WHAT IS BEING ASKED:
Among the entries below, one stretch runs from the line that contains "obtain ⟨⟨hinv, hKcl, -, hKne⟩, hcar, hF₉⟩" through the line that contains "by rw [Set.sdiff_empty];". Repeat that stretch exactly, ends included, and only that.

:: DATA FOR THE TASK ::

/-- **Dropping the running surface, keeping the shadow, on the nose engine's full invariant `INV₁‴(FE)`**: the K-side fact `K ⊆ closure (K ∖ E)`
becomes `K ⊆ closure K`. [OURS · pure logic] -/
theorem inv₁TriplePrime_running_empty_keepShadow_FE (F₉ : Scheme.{0}) (Z₉ : Set F₉) (hZ₉ : IsClosed Z₉) (F₁₀ : Scheme.{0}) (υ' : F₁₀ ⟶ F₉)
    (G : Scheme.{0}) (γ : G ⟶ F₁₀) (T E : Set G) (Es Ns : List (Set G)) (K : Set G)
    (h : (Tower.InvB₄ O k θ P q Y Ch (fun _ _ _ _ _ _ _ _ _ σ _ 𝓔 => Flat (𝓔.subschemeι ≫ σ ≫ q)) F₉ Z₉ hZ₉ F₁₀ υ' G γ T E Es Ns K ∧
          IsClosed K ∧ K ⊆ closure (K \ E) ∧ K ≠ Set.univ) ∧
        (∀ z : ↥(redSub F₉ Z₉ hZ₉), IsClosed ({z} : Set ↥(redSub F₉ Z₉ hZ₉)) →
          ringKrullDim ((redSub F₉ Z₉ hZ₉).presheaf.stalk z) = ((1 : ℕ) : WithBot ℕ∞)) ∧ IsLocallyNoetherian F₉) :
    (Tower.InvB₄ O k θ P q Y Ch (fun _ _ _ _ _ _ _ _ _ σ _ 𝓔 => Flat (𝓔.subschemeι ≫ σ ≫ q)) F₉ Z₉ hZ₉ F₁₀ υ' G γ T ∅ Es Ns K ∧
        IsClosed K ∧ K ⊆ closure (K \ ∅) ∧ K ≠ Set.univ) ∧
      (∀ z : ↥(redSub F₉ Z₉ hZ₉), IsClosed ({z} : Set ↥(redSub F₉ Z₉ hZ₉)) →
        ringKrullDim ((redSub F₉ Z₉ hZ₉).presheaf.stalk z) = ((1 : ℕ) : WithBot ℕ∞)) ∧ IsLocallyNoetherian F₉ := by
  obtain ⟨⟨hinv, hKcl, -, hKne⟩, hcar, hF₉⟩ := h
  exact ⟨⟨invB₄_running_empty_keepShadow_FE O k θ P q Y Ch F₉ Z₉ hZ₉ F₁₀ υ' G γ T E Es Ns K hinv, hKcl,
    by rw [Set.sdiff_empty]; exact subset_closure, hKne⟩, hcar, hF₉⟩

end Summit.ResolutionOfSingularities.ResolutionOfSingularities.Cruxes.EquisingularLiftNat.Sections.Tower

end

:::

SOLUTION:
  obtain ⟨⟨hinv, hKcl, -, hKne⟩, hcar, hF₉⟩ := h
  exact ⟨⟨invB₄_running_empty_keepShadow_FE O k θ P q Y Ch F₉ Z₉ hZ₉ F₁₀ υ' G γ T E Es Ns K hinv, hKcl,
    by rw [Set.sdiff_empty]; exact subset_closure, hKne⟩, hcar, hF₉⟩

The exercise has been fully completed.